Refusing Facebook has social cost - baha_man
http://www.cbc.ca/news/technology/story/2011/08/26/technology-refusal-marwick-facebook-cellphones.html

======
dwc
I recently left Facebook and I am acutely aware of the social cost. I had some
idea what the cost would be before I left, and I have found it well worth it.

Also, I think the author overstates the amount of event organization going on
with young people on FB. I have a 22 year old daughter and I see how she uses
FB, and far more often than not events are organized with text messages, and
it's iffy whether there's an announcement of FB. More likely a status update
during or after the event. I work at a university and was FB friends with some
students I work with, and the same trend seemed to hold with them.

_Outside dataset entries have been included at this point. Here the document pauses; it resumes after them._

import Literature.Analysis.FluidPDE.PassiveVectorTensorL2WeakSlice
import Literature.Analysis.FluidPDE.PassiveVectorTensorUniqueness
import Literature.Analysis.FluidPDE.PassiveVectorL2WeakBound
import HarnessLib

/-!
# `L²` distributional solutions of the TENSOR passive-vector equation are in `L^∞_t L²_x`

Analysis/FluidPDE proof-support file (everything proved; no definitions). Tensor twin of
`PassiveVectorL2WeakBound`: the first pass of the Galerkin energy argument (Robinson–Rodrigo–Sadowski
2016, §4.2 (4.20)) run on an `L²((0,T) × T^d)` distributional solution of Frisch's
anisotropic-eddy-viscosity passive-vector equation `∂ₜw + (b·∇)w + ∇π = 𝓛_𝔸 w`, `∇·w = 0`, with
`NearIso 𝔸 lo hi`, `0 < lo` (weak formulation against divergence-free space–time tests, bounded carrier,
divergence-free `L²` datum, divergence-free `L²` slices — the class produced by J.-L. Lions' theorem,
`PassiveVectorTensorLionsWeak` + `PassiveVectorLionsExtract`) yields the `L^∞_t L²_x` bound
`∫‖w(t)‖² ≤ ‖w₀‖² + (2d²M²/lo)‖w‖²_{L²(μ_T)}` for a.e. `t` (`ae_integral_norm_sq_le_of_weakT`). New
ingredients relative to the scalar file: the linearity of the tensor flux in the test field
(`sum_mul_tensorFlux_eq`) and the truncated Gårding inequality
`∫⟪w, 𝓛_𝔸^* P_N w⟫ ≤ -lo ‖∇P_N w‖₂²` for a weakly divergence-free `L²` slice
(`integral_inner_viscAdj_fourierTruncate_le`; transversal modes, `lo_mul_le_re_inner_symbT`).

## References

* J. C. Robinson, J. L. Rodrigo, W. Sadowski, *The three-dimensional Navier–Stokes equations* (CUP 2016),
  §4.2 (4.20). [`RobinsonRodrigoSadowski2016`]
* R. Temam, *Navier–Stokes Equations*, 3rd ed. (1984), Ch. III §1, Thm. 1.1, Lemma 1.2. [`Temam1984`]
* M. Giaquinta, *Multiple integrals in the calculus of variations* (Princeton 1983), Ch. III §2. [`Giaquinta1983MultipleIntegrals`]
-/

noncomputable section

Young people are comfortable with many different means of communication, and
often use one that fits well for their purpose at the time.

------
SteveJS
This is an important countervailing concern to the 'just don't use the
service' argument in the G+ real name controversy.
<http://news.ycombinator.com/item?id=2932331>

I'm more sympathetic to this type of argument after reading Jonathan Haidt's
book: [http://www.amazon.com/Happiness-Hypothesis-Finding-Modern-
An...](http://www.amazon.com/Happiness-Hypothesis-Finding-Modern-
Ancient/dp/0465028012)

------
Turing_Machine
Nice confusion of correlation and causation in the closing paragraph. The fact
that Facebook users are also more likely to smoke, drink, and use drugs
doesn't mean that Facebook _causes_ (or "results in") those behaviors.

------
hexagonc
Resistance is futile. (Come on, somebody had to say it.)